[Stored items]
omit [NumberField K₀] [NumberField K₁] in
/-- **For ISOMORPHIC pairs with `Φ₀` primitive, `C(Φ₀, Φ₁)` is the graph `{(σ, σ ∘ e⁻¹) | σ ∈ Hom(K₀, ℂ)}`**
(`(σ, u)` compatible ⟹ `(σ, u ∘ e)` compatible in `(Φ₀, Φ₀)` ⟹ `σ = u ∘ e`).
[cite: Shimura1998, §8.2 Prop. 26] [cite: MilneCM2006, Ch. I §5 Prop. 5.2] -/
theorem setOf_forall_comp_mem_iff_eq_range_of_ringEquiv
    (hprim₀ : ∀ s s' : K₀ →+* ℂ,
      (∀ τ : ℂ ≃+* ℂ, (τ : ℂ →+* ℂ).comp s ∈ Φ₀.1 ↔ (τ : ℂ →+* ℂ).comp s' ∈ Φ₀.1) → s = s')
    (e : K₀ ≃+* K₁) (he : ∀ u : K₁ →+* ℂ, u ∈ Φ₁.1 ↔ u.comp e.toRingHom ∈ Φ₀.1) :
    {q : (K₀ →+* ℂ) × (K₁ →+* ℂ) | ∀ τ : ℂ ≃+* ℂ,
        ((τ : ℂ →+* ℂ).comp q.1 ∈ Φ₀.1 ↔ (τ : ℂ →+* ℂ).comp q.2 ∈ Φ₁.1)} =
      Set.range fun σ : K₀ →+* ℂ => (σ, σ.comp e.symm.toRingHom) := by
  ext ⟨σ, u⟩
  simp only [Set.mem_setOf_eq, Set.mem_range, Prod.mk.injEq]
  constructor
  · intro hq
    have hσ : σ = u.comp e.toRingHom := hprim₀ σ _ fun τ => by rw [hq τ, he, RingHom.comp_assoc]
    refine ⟨σ, rfl, ?_⟩
    rw [hσ, RingHom.comp_assoc, RingEquiv.toRingHom_comp_symm_toRingHom, RingHom.comp_id]
  · rintro ⟨σ', rfl, rfl⟩ τ
    rw [he, RingHom.comp_assoc, RingHom.comp_assoc, RingEquiv.symm_toRingHom_comp_toRingHom, RingHom.comp_id]

omit [NumberField K₁] in
/-- **`#C(Φ₀, Φ₁) = [K₀:ℚ]` for isomorphic CM pairs with `Φ₀` primitive.** [cite: MilneCM2006, Ch. I §5 Prop. 5.2]
[cite: Shimura1998, §8.2 Prop. 26] -/
theorem ncard_setOf_forall_comp_mem_iff_of_ringEquiv
    (hprim₀ : ∀ s s' : K₀ →+* ℂ,
      (∀ τ : ℂ ≃+* ℂ, (τ : ℂ →+* ℂ).comp s ∈ Φ₀.1 ↔ (τ : ℂ →+* ℂ).comp s' ∈ Φ₀.1) → s = s')
    (e : K₀ ≃+* K₁) (he : ∀ u : K₁ →+* ℂ, u ∈ Φ₁.1 ↔ u.comp e.toRingHom ∈ Φ₀.1) :
    {q : (K₀ →+* ℂ) × (K₁ →+* ℂ) | ∀ τ : ℂ ≃+* ℂ,
        ((τ : ℂ →+* ℂ).comp q.1 ∈ Φ₀.1 ↔ (τ : ℂ →+* ℂ).comp q.2 ∈ Φ₁.1)}.ncard = finrank ℚ K₀ := by
  classical
  rw [setOf_forall_comp_mem_iff_eq_range_of_ringEquiv hprim₀ e he,
    Set.ncard_range_of_injective fun a b hab => (Prod.ext_iff.1 hab).1, Nat.card_eq_fintype_card, Embeddings.card]

omit [NumberField K₀] [NumberField K₁] in
/-- A transported type always has compatible pairs: `(σ, σ ∘ e⁻¹) ∈ C(Φ₀, Φ₁)` (no primitivity needed).
[cite: MilneCM2006, Ch. I §3 Prop. 3.12] -/
theorem forall_comp_mem_iff_comp_symm (e : K₀ ≃+* K₁) (he : ∀ u : K₁ →+* ℂ, u ∈ Φ₁.1 ↔ u.comp e.toRingHom ∈ Φ₀.1)
    (σ : K₀ →+* ℂ) (τ : ℂ ≃+* ℂ) :
    (τ : ℂ →+* ℂ).comp σ ∈ Φ₀.1 ↔ (τ : ℂ →+* ℂ).comp (σ.comp e.symm.toRingHom) ∈ Φ₁.1 := by
  rw [he, RingHom.comp_assoc, RingHom.comp_assoc, RingEquiv.symm_toRingHom_comp_toRingHom, RingHom.comp_id]

/-- **`C(Φ₀, Φ₁) ≠ ∅ ⟺ (K₀; Φ₀) ≅ (K₁; Φ₁)`** for two PRIMITIVE types. [cite: MilneCM2006, Ch. I §3 Prop. 3.13 (p. 30)] -/
theorem exists_forall_comp_mem_iff_iff_exists_ringEquiv
    (hprim₀ : ∀ s s' : K₀ →+* ℂ,
      (∀ τ : ℂ ≃+* ℂ, (τ : ℂ →+* ℂ).comp s ∈ Φ₀.1 ↔ (τ : ℂ →+* ℂ).comp s' ∈ Φ₀.1) → s = s')
    (hprim₁ : ∀ t t' : K₁ →+* ℂ,
      (∀ τ : ℂ ≃+* ℂ, (τ : ℂ →+* ℂ).comp t ∈ Φ₁.1 ↔ (τ : ℂ →+* ℂ).comp t' ∈ Φ₁.1) → t = t') :
    (∃ (s : K₀ →+* ℂ) (t : K₁ →+* ℂ), ∀ τ : ℂ ≃+* ℂ,
        (τ : ℂ →+* ℂ).comp s ∈ Φ₀.1 ↔ (τ : ℂ →+* ℂ).comp t ∈ Φ₁.1) ↔
      ∃ e : K₀ ≃+* K₁, ∀ u : K₁ →+* ℂ, u ∈ Φ₁.1 ↔ u.comp e.toRingHom ∈ Φ₀.1 := by
  constructor
  · rintro ⟨s, t, h⟩
    obtain ⟨e, -, he⟩ := exists_ringEquiv_comp_eq_of_forall_comp_mem_iff hprim₀ hprim₁ h
    exact ⟨e, he⟩
  · rintro ⟨e, he⟩
    have hpos : 0 < Fintype.card (K₀ →+* ℂ) := by rw [Embeddings.card]; exact finrank_pos
    obtain ⟨σ⟩ := Fintype.card_pos_iff.1 hpos
    exact ⟨σ, σ.comp e.symm.toRingHom, forall_comp_mem_iff_comp_symm e he σ⟩

end Literature.AlgebraicGeometry.Motives.CMType

/-! ## §2 The weight-one Hodge structures: `Hom_{ℚ-HS}(V¹_{Φ₁}, V¹_{Φ₀}) ≠ 0` for primitive types -/

namespace Literature.AlgebraicGeometry.Motives.HodgeStructure

variable {K₀ K₁ : Type} [Field K₀] [NumberField K₀] [Field K₁] [NumberField K₁] (Φ₀ : CMType K₀) (Φ₁ : CMType K₁)

/-- **A non-zero morphism of Hodge structures `V¹_{(K₁,Φ₁)} → V¹_{(K₀,Φ₀)}` with `Φ₀` primitive forces `Φ₁` to be
induced from `Φ₀`** along a field embedding `k : K₀ → K₁` (`exists_hom_ofCMType_ne_zero_iff` and §1).
[cite: MilneCM2006, Ch. I §3 Prop. 3.13 (p. 30) and §5 Prop. 5.2] -/
theorem exists_ringHom_of_exists_hom_ofCMType_ne_zero
    (hprim₀ : ∀ s s' : K₀ →+* ℂ,
      (∀ τ : ℂ ≃+* ℂ, (τ : ℂ →+* ℂ).comp s ∈ Φ₀.1 ↔ (τ : ℂ →+* ℂ).comp s' ∈ Φ₀.1) → s = s')
    (hne : ∃ φ : Hom (ofCMType Φ₁) (ofCMType Φ₀), φ ≠ 0) :
    ∃ k : K₀ →+* K₁, ∀ u : K₁ →+* ℂ, u ∈ Φ₁.1 ↔ u.comp k ∈ Φ₀.1 := by
  obtain ⟨s, t, h⟩ := (exists_hom_ofCMType_ne_zero_iff Φ₀ Φ₁).1 hne
  obtain ⟨k, -, hk⟩ := CMType.exists_ringHom_comp_eq_of_forall_comp_mem_iff hprim₀ h
  exact ⟨k, hk⟩

/-- **For PRIMITIVE `Φ₀, Φ₁`: `Hom_{ℚ-HS}(V¹_{(K₁,Φ₁)}, V¹_{(K₀,Φ₀)}) ≠ 0` iff the CM pairs are isomorphic.**
[cite: MilneCM2006, Ch. I §3 Prop. 3.13 (p. 30) and §5 Prop. 5.2] -/
theorem exists_hom_ofCMType_ne_zero_iff_exists_ringEquiv
    (hprim₀ : ∀ s s' : K₀ →+* ℂ,
      (∀ τ : ℂ ≃+* ℂ, (τ : ℂ →+* ℂ).comp s ∈ Φ₀.1 ↔ (τ : ℂ →+* ℂ).comp s' ∈ Φ₀.1) → s = s')
    (hprim₁ : ∀ t t' : K₁ →+* ℂ,
      (∀ τ : ℂ ≃+* ℂ, (τ : ℂ →+* ℂ).comp t ∈ Φ₁.1 ↔ (τ : ℂ →+* ℂ).comp t' ∈ Φ₁.1) → t = t') :
    (∃ φ : Hom (ofCMType Φ₁) (ofCMType Φ₀), φ ≠ 0) ↔
      ∃ e : K₀ ≃+* K₁, ∀ u : K₁ →+* ℂ, u ∈ Φ₁.1 ↔ u.comp e.toRingHom ∈ Φ₀.1 := by
  rw [exists_hom_ofCMType_ne_zero_iff, CMType.exists_forall_comp_mem_iff_iff_exists_ringEquiv hprim₀ hprim₁]

/-- **`dim_ℚ Hom_{ℚ-HS}(V¹_{(K₁,Φ₁)}, V¹_{(K₀,Φ₀)}) = [K₀:ℚ]` for isomorphic CM pairs with `Φ₀` primitive** (the two Hodge
structures are then isomorphic and `End = K₀`). [cite: MilneCM2006, Ch. I §5 Prop. 5.2] [cite: Shimura1998, §8.2 Prop. 26] -/
theorem finrank_hom_ofCMType_eq_finrank_of_ringEquiv
    (hprim₀ : ∀ s s' : K₀ →+* ℂ,
      (∀ τ : ℂ ≃+* ℂ, (τ : ℂ →+* ℂ).comp s ∈ Φ₀.1 ↔ (τ : ℂ →+* ℂ).comp s' ∈ Φ₀.1) → s = s')
    (e : K₀ ≃+* K₁) (he : ∀ u : K₁ →+* ℂ, u ∈ Φ₁.1 ↔ u.comp e.toRingHom ∈ Φ₀.1) :
    finrank ℚ (Hom (ofCMType Φ₁) (ofCMType Φ₀)) = finrank ℚ K₀ := by
  rw [finrank_hom_ofCMType_eq_ncard, CMType.ncard_setOf_forall_comp_mem_iff_of_ringEquiv hprim₀ e he]

/-- **For PRIMITIVE `Φ₀, Φ₁`: `dim_ℚ Hom_{ℚ-HS}(V¹_{(K₁,Φ₁)}, V¹_{(K₀,Φ₀)}) ∈ {0, [K₀:ℚ]}`.**
[cite: MilneCM2006, Ch. I §3 Prop. 3.13 and §5 Prop. 5.2] -/
theorem finrank_hom_ofCMType_eq_zero_or_eq_finrank
    (hprim₀ : ∀ s s' : K₀ →+* ℂ,
      (∀ τ : ℂ ≃+* ℂ, (τ : ℂ →+* ℂ).comp s ∈ Φ₀.1 ↔ (τ : ℂ →+* ℂ).comp s' ∈ Φ₀.1) → s = s')
    (hprim₁ : ∀ t t' : K₁ →+* ℂ,
      (∀ τ : ℂ ≃+* ℂ, (τ : ℂ →+* ℂ).comp t ∈ Φ₁.1 ↔ (τ : ℂ →+* ℂ).comp t' ∈ Φ₁.1) → t = t') :
    finrank ℚ (Hom (ofCMType Φ₁) (ofCMType Φ₀)) = 0 ∨
      finrank ℚ (Hom (ofCMType Φ₁) (ofCMType Φ₀)) = finrank ℚ K₀ := by
  by_cases hne : ∃ φ : Hom (ofCMType Φ₁) (ofCMType Φ₀), φ ≠ 0
  · obtain ⟨e, he⟩ := (exists_hom_ofCMType_ne_zero_iff_exists_ringEquiv Φ₀ Φ₁ hprim₀ hprim₁).1 hne
    exact Or.inr (finrank_hom_ofCMType_eq_finrank_of_ringEquiv Φ₀ Φ₁ hprim₀ e he)
  · haveI := finite_hom_ofCMType Φ₀ Φ₁
    simp only [not_exists, not_not] at hne
    exact Or.inl ((finrank_zero_iff_forall_zero (K := ℚ)).2 hne)

end Literature.AlgebraicGeometry.Motives.HodgeStructure

/-! ## §3 Simple CM abelian varieties: `Hom(A₀, A₁) ≠ 0` forces an induced / isomorphic type; `rk Hom ∈ {0, 2 dim A₀}` -/

namespace Literature.AlgebraicGeometry.ComplexMultiplication

open Literature.AlgebraicGeometry.Motives (CMType AbelianVariety)
open Literature.AlgebraicGeometry.HodgeTheory (complexBetti)

variable {K₀ K₁ : Type} [Field K₀] [NumberField K₀] [Field K₁] [NumberField K₁] {Φ₀ : CMType K₀} {Φ₁ : CMType K₁}
  {A₀ A₁ : AbelianVariety ℂ} {ι₀ : 𝓞 K₀ →+* End A₀} {θ₀ : K₀ →+* Module.End ℂ (complexBetti A₀.X 1)}
  {ι₁ : 𝓞 K₁ →+* End A₁} {θ₁ : K₁ →+* Module.End ℂ (complexBetti A₁.X 1)}

/-- `Hom(A₀, A₁) ≠ 0` iff some pair of embeddings is compatible (the tree's `forall_hom_eq_zero_iff`, negated).
[cite: DeligneMilne1982Tannakian, II §6 Thm. 6.20 (Riemann)] [cite: MilneCM2006, Ch. I §5 Prop. 5.2] -/
theorem IsCMTypeRealisation.exists_hom_ne_zero_iff (h₀ : IsCMTypeRealisation Φ₀ A₀ ι₀ θ₀)
    (h₁ : IsCMTypeRealisation Φ₁ A₁ ι₁ θ₁) :
    (∃ u : A₀ ⟶ A₁, u ≠ 0) ↔
      ∃ (s : K₀ →+* ℂ) (t : K₁ →+* ℂ), ∀ τ : ℂ ≃+* ℂ,
        (τ : ℂ →+* ℂ).comp s ∈ Φ₀.1 ↔ (τ : ℂ →+* ℂ).comp t ∈ Φ₁.1 := by
  have h := h₀.forall_hom_eq_zero_iff h₁
  constructor
  · rintro ⟨u, hu⟩
    by_contra hne
    simp only [not_exists, not_forall] at hne
    exact hu (h.2 hne u)
  · rintro ⟨s, t, hst⟩
    by_contra hne
    simp only [not_exists, not_not] at hne
    obtain ⟨τ, hτ⟩ := h.1 hne s t
    exact hτ (hst τ)
import Summits.ABC.ABC.Theorems.IsogenyGlueCongruenceMazurKenkuBoundOfEightTables
import Summits.ABC.ABC.Theorems.IsogenyGlueCongruenceMazurKenkuBoundStubKleinSevenRat
import HarnessLib

/-!
# Crux `MazurKenkuBound` (stmt-ABC-15125), line `radius-lite` — Kenku's level `21` UNCONDITIONALLY
# (`computational`), and the crux from THREE printed inputs: Cor. 4.4, eight `j`-tables, six levels

Route `IsogenyGlueCongruence`, lead c22, cycle 24 (2026-08-17). The conditional level-`21` theorem
`levelTwentyOne_jTable_of` of `…OfEightTables.lean` (p166061; explicit isomorphism
`X₀(3) ×_{X(1)} X₀(7) ≅ 21a1`, the Mordell–Weil group of `21a1`) fed with the landed
`stub_kleinSevenRat` (p165837: Klein–Fricke at `7` over `ℚ` with no exception at `j = 0`; proved in
the tree but `computational` — `native_decide` certificates `gamma7_cert`, `gamma7b_cert`), giving:

* `levelTwentyOne_jTable` (registered stub of the line): **a cyclic `ℚ`-isogeny of degree `21` out
  of `V` forces `j(V) ∈ {−3²5⁶/2³, 3³5³/2, −3²5³101³/2²¹, −3³5³383³/2⁷}`** — Kenku's table at
  `N = 21`, i.e. the non-cuspidal rational points of `X₀(21)` (Ligozat 1975), modular-curve-free;
* `mazurKenkuRadius_of_three`, `mazurKenkuBound_of_three`: the sibling crux
  `RibetTakahashiSplit.MazurKenkuRadius` and the crux hold conditionally on EXACTLY the three
  printed inputs left after cycle 24 — Mazur's Cor. 4.4 (`h44`), the eight `j`-tables
  `N ∈ {11, 17, 19, 27, 37, 43, 67, 163}` (`hT8`), the six smooth levels `26, 35, 49, 65, 125, 169`
  (`hL6`).

The whole file is `computational` (it inherits `Lean.ofReduceBool` from Klein–Fricke at `7`); its
axiom-clean counterpart with `hK7` displayed is `…OfEightTables.lean`.

## References
[Kenku1982] M. A. Kenku, J. Number Theory 15 (1982) 199–202, proof of Thm. 1 · [Ligozat1975]
G. Ligozat, Mém. SMF 43 · [Mazur1978] B. Mazur, Invent. Math. 44 (1978), Thm. 1, Cor. 4.4 ·
[PastenShimura2024] §3 p. 13.
-/

-- `Summit.ABC.ABC` is the mandated summit-side namespace (CONVENTIONS §2); the duplicate is deliberate.
set_option linter.dupNamespace false

noncomputable section
open scoped Classical
open WeierstrassCurve
open Literature.NumberTheory.EllipticCurves

namespace Summit.ABC.ABC.Theorems

/-- **Kenku's table at level `21`, unconditionally** (`computational`): a cyclic `ℚ`-isogeny of
degree `21` out of an elliptic curve `V/ℚ` has `(21, j(V)) ∈ kenkuIsogenyJTable`, i.e.
`j(V) ∈ {−140625/8, 3375/2, −1159088625/2097152, −189613868625/128}` — the four non-cuspidal
rational points of `X₀(21) ≅ 21a1` (`levelTwentyOne_jTable_of` + `stub_kleinSevenRat`).
[cite: Kenku1982, proof of Thm. 1, p. 200] [cite: Ligozat1975] -/
theorem levelTwentyOne_jTable (V V' : WeierstrassCurve ℚ) [V.IsElliptic] [V'.IsElliptic]
    (ψ : Isogeny V V') (hψ : ψ.IsCyclic) (hdeg : ψ.degree = 21) :
    (21, V.j) ∈ kenkuIsogenyJTable :=
  levelTwentyOne_jTable_of stub_kleinSevenRat V V' ψ hψ hdeg

/-- **The Mazur–Kenku radius** (sibling crux stmt-ABC-15193) **from the THREE printed inputs left
after cycle 24**: Mazur's Cor. 4.4, the eight `j`-tables, the six smooth levels
(`mazurKenkuRadius_of_eight` + `stub_kleinSevenRat`; `computational`).
[cite: Mazur1978, Thm. 1 and Cor. 4.4] [cite: Kenku1982, Thm. 1] -/
theorem mazurKenkuRadius_of_three (h44 : Mazur1978.cor44_valuation_j_le_one)
    (hT8 : ∀ (V V' : WeierstrassCurve ℚ) [V.IsElliptic] [V'.IsElliptic] (ψ : Isogeny V V'),
      ψ.IsCyclic → ψ.degree ∈ ({11, 17, 19, 27, 37, 43, 67, 163} : Finset ℕ) →
        (ψ.degree, V.j) ∈ kenkuIsogenyJTable)
    (hL6 : ∀ (V V' : WeierstrassCurve ℚ) [V.IsElliptic] [V'.IsElliptic] (ψ : Isogeny V V'),
      ψ.IsCyclic → ψ.degree ∉ ({26, 35, 49, 65, 125, 169} : Finset ℕ)) :
    Summit.ABC.ABC.Theses.RibetTakahashiSplit.MazurKenkuRadius :=
  mazurKenkuRadius_of_eight h44 hT8 hL6 stub_kleinSevenRat

/-- **The crux `MazurKenkuBound` (stmt-ABC-15125) from the THREE printed inputs left after cycle
24**: Mazur's Cor. 4.4 (`h44`), the eight `j`-tables `N ∈ {11, 17, 19, 27, 37, 43, 67, 163}`
(`hT8`), the six smooth levels `26, 35, 49, 65, 125, 169` (`hL6`) (`mazurKenkuBound_of_eight` +
`stub_kleinSevenRat`; `computational`). [cite: PastenShimura2024, §3 p. 13]
[cite: Mazur1978, Thm. 1 and Cor. 4.4] [cite: Kenku1982, Thm. 1] -/
theorem mazurKenkuBound_of_three (h44 : Mazur1978.cor44_valuation_j_le_one)
    (hT8 : ∀ (V V' : WeierstrassCurve ℚ) [V.IsElliptic] [V'.IsElliptic] (ψ : Isogeny V V'),
      ψ.IsCyclic → ψ.degree ∈ ({11, 17, 19, 27, 37, 43, 67, 163} : Finset ℕ) →
        (ψ.degree, V.j) ∈ kenkuIsogenyJTable)
    (hL6 : ∀ (V V' : WeierstrassCurve ℚ) [V.IsElliptic] [V'.IsElliptic] (ψ : Isogeny V V'),
      ψ.IsCyclic → ψ.degree ∉ ({26, 35, 49, 65, 125, 169} : Finset ℕ)) :
    Summit.ABC.ABC.Theses.IsogenyGlueCongruence.MazurKenkuBound :=
  mazurKenkuBound_of_eight h44 hT8 hL6 stub_kleinSevenRat

end Summit.ABC.ABC.Theorems

end
import Mathlib
import Literature.Geometry.Lorentzian.Basic
import HarnessLib
import Literature.Uncategorized.NearIdInjOpen

/-!
# W1 — near-identity self-maps of `E4` are co-Lipschitz and open

If `P : E4 → E4` is differentiable on a convex open set `K` with `‖DP‖ ≤ 1/2` there, then
`x ↦ x + P x` is `2`-co-Lipschitz on `K` (hence injective) and maps open subsets of `K` to open
sets.

Main declarations: `NearIdInjOpen` (the statement registered as stub W1 of the `NeckGapDecay`
skeleton v7, verbatim) and `stub_nearIdInjOpen : Literature.Uncategorized.NearIdInjOpen`.

Proof (pure Mathlib): the mean value inequality on the convex set `K`
(`Convex.norm_image_sub_le_of_norm_fderiv_le`) gives `‖P x - P y‖ ≤ ½ ‖x - y‖` for `x, y ∈ K`;
the co-Lipschitz bound is then the triangle inequality, and for an open `V ⊆ K` the map
`id + P` approximates the identity equivalence on `V` with constant `1/2 < 1 = ‖id⁻¹‖⁻¹`
(`ApproximatesLinearOn`), so `ApproximatesLinearOn.open_image` (the surjectivity-on-balls step of
the inverse function theorem) gives that the image of `V` is open.
-/

open Literature.Geometry.Lorentzian

namespace Summit.FinalStateConjecture.FinalStateConjecture.Theorems.NeckGapDecay.ConnectionLevelCones.NearIdInjOpenStub
set_option linter.dupNamespace false

/-- Mean value inequality on a convex set: `‖DP‖ ≤ 1/2` on `K` gives
`‖P x - P y‖ ≤ ½ ‖x - y‖` for `x, y ∈ K`. [folklore] -/
private lemma norm_sub_le_half {P : E4 → E4} {K : Set E4} (hKc : Convex ℝ K)
    (hdiff : ∀ x ∈ K, DifferentiableAt ℝ P x) (hbound : ∀ x ∈ K, ‖fderiv ℝ P x‖ ≤ 1 / 2)
    {x y : E4} (hx : x ∈ K) (hy : y ∈ K) : ‖P x - P y‖ ≤ 1 / 2 * ‖x - y‖ :=
  hKc.norm_image_sub_le_of_norm_fderiv_le hdiff hbound hy hx

/-- A `½`-contraction perturbation of the identity is `2`-co-Lipschitz (triangle inequality).
[folklore] -/
private lemma norm_sub_le_two_mul {P : E4 → E4} {x y : E4} (h : ‖P x - P y‖ ≤ 1 / 2 * ‖x - y‖) :
    ‖x - y‖ ≤ 2 * ‖(x + P x) - (y + P y)‖ := by
  have h1 : ‖x - y‖ ≤ ‖(x + P x) - (y + P y)‖ + ‖P x - P y‖ := by
    have he : x - y = ((x + P x) - (y + P y)) - (P x - P y) := by abel
    calc ‖x - y‖ = ‖((x + P x) - (y + P y)) - (P x - P y)‖ := by rw [← he]
      _ ≤ ‖(x + P x) - (y + P y)‖ + ‖P x - P y‖ := norm_sub_le _ _
  linarith

/-- On a set where `P` is a `½`-contraction, `id + P` approximates the identity equivalence with
constant `1/2` in the sense of `ApproximatesLinearOn`. [folklore] -/
private lemma approximatesLinearOn_id_add {P : E4 → E4} {V : Set E4}
    (h : ∀ x ∈ V, ∀ y ∈ V, ‖P x - P y‖ ≤ 1 / 2 * ‖x - y‖) :
    ApproximatesLinearOn (fun x ↦ x + P x)
      ((ContinuousLinearEquiv.refl ℝ E4 : E4 ≃L[ℝ] E4) : E4 →L[ℝ] E4) V (1 / 2) := by
  intro x hx y hy
  have h1 := h x hx y hy
  have he : (x + P x) - (y + P y) - (x - y) = P x - P y := by abel
  have hc : ((1 / 2 : NNReal) : ℝ) = 1 / 2 := by norm_num
  simpa [he, hc] using h1

/-- The identity equivalence of the nontrivial space `E4`, seen as a nonlinear right inverse of
itself, has norm `1`, so the constant `1/2` is admissible in `ApproximatesLinearOn.open_image`.
[folklore] -/
private lemma half_lt_inv_nnnorm_refl :
    (1 / 2 : NNReal) < ((ContinuousLinearEquiv.refl ℝ E4).toNonlinearRightInverse.nnnorm)⁻¹ := by
  have h : (ContinuousLinearEquiv.refl ℝ E4).toNonlinearRightInverse.nnnorm =
      ‖((ContinuousLinearEquiv.refl ℝ E4).symm : E4 →L[ℝ] E4)‖₊ := rfl
  rw [h, ContinuousLinearEquiv.refl_symm, ContinuousLinearEquiv.coe_refl,
    ContinuousLinearMap.nnnorm_id, inv_one]
  rw [one_div, NNReal.inv_lt_one_iff two_ne_zero]
  exact one_lt_two

/-- **W1 — near-identity self-maps, proved**: the mean value inequality on the convex `K` makes `P`
a `½`-contraction on `K`, whence the `2`-co-Lipschitz bound by the triangle inequality; for an open
`V ⊆ K`, `id + P` approximates the identity equivalence on `V` with constant `1/2 < 1`, and
`ApproximatesLinearOn.open_image` gives that `(id + P) '' V` is open. [folklore] -/
theorem stub_nearIdInjOpen : Literature.Uncategorized.NearIdInjOpen := by
  intro P K _hK hKc hdiff hbound
  refine ⟨fun x hx y hy ↦ norm_sub_le_two_mul (norm_sub_le_half hKc hdiff hbound hx hy),
    fun V hV hVK ↦ ?_⟩
  have hA := approximatesLinearOn_id_add (P := P)
    (fun x hx y hy ↦ norm_sub_le_half hKc hdiff hbound (hVK hx) (hVK hy))
  exact hA.open_image (ContinuousLinearEquiv.refl ℝ E4).toNonlinearRightInverse hV
    (Or.inr half_lt_inv_nnnorm_refl)

end Summit.FinalStateConjecture.FinalStateConjecture.Theorems.NeckGapDecay.ConnectionLevelCones.NearIdInjOpenStub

Exercise requirements ::
For the entries above, please state how many lines contain the string "NumberField"; give the number and nothing else.

Answer space ::
5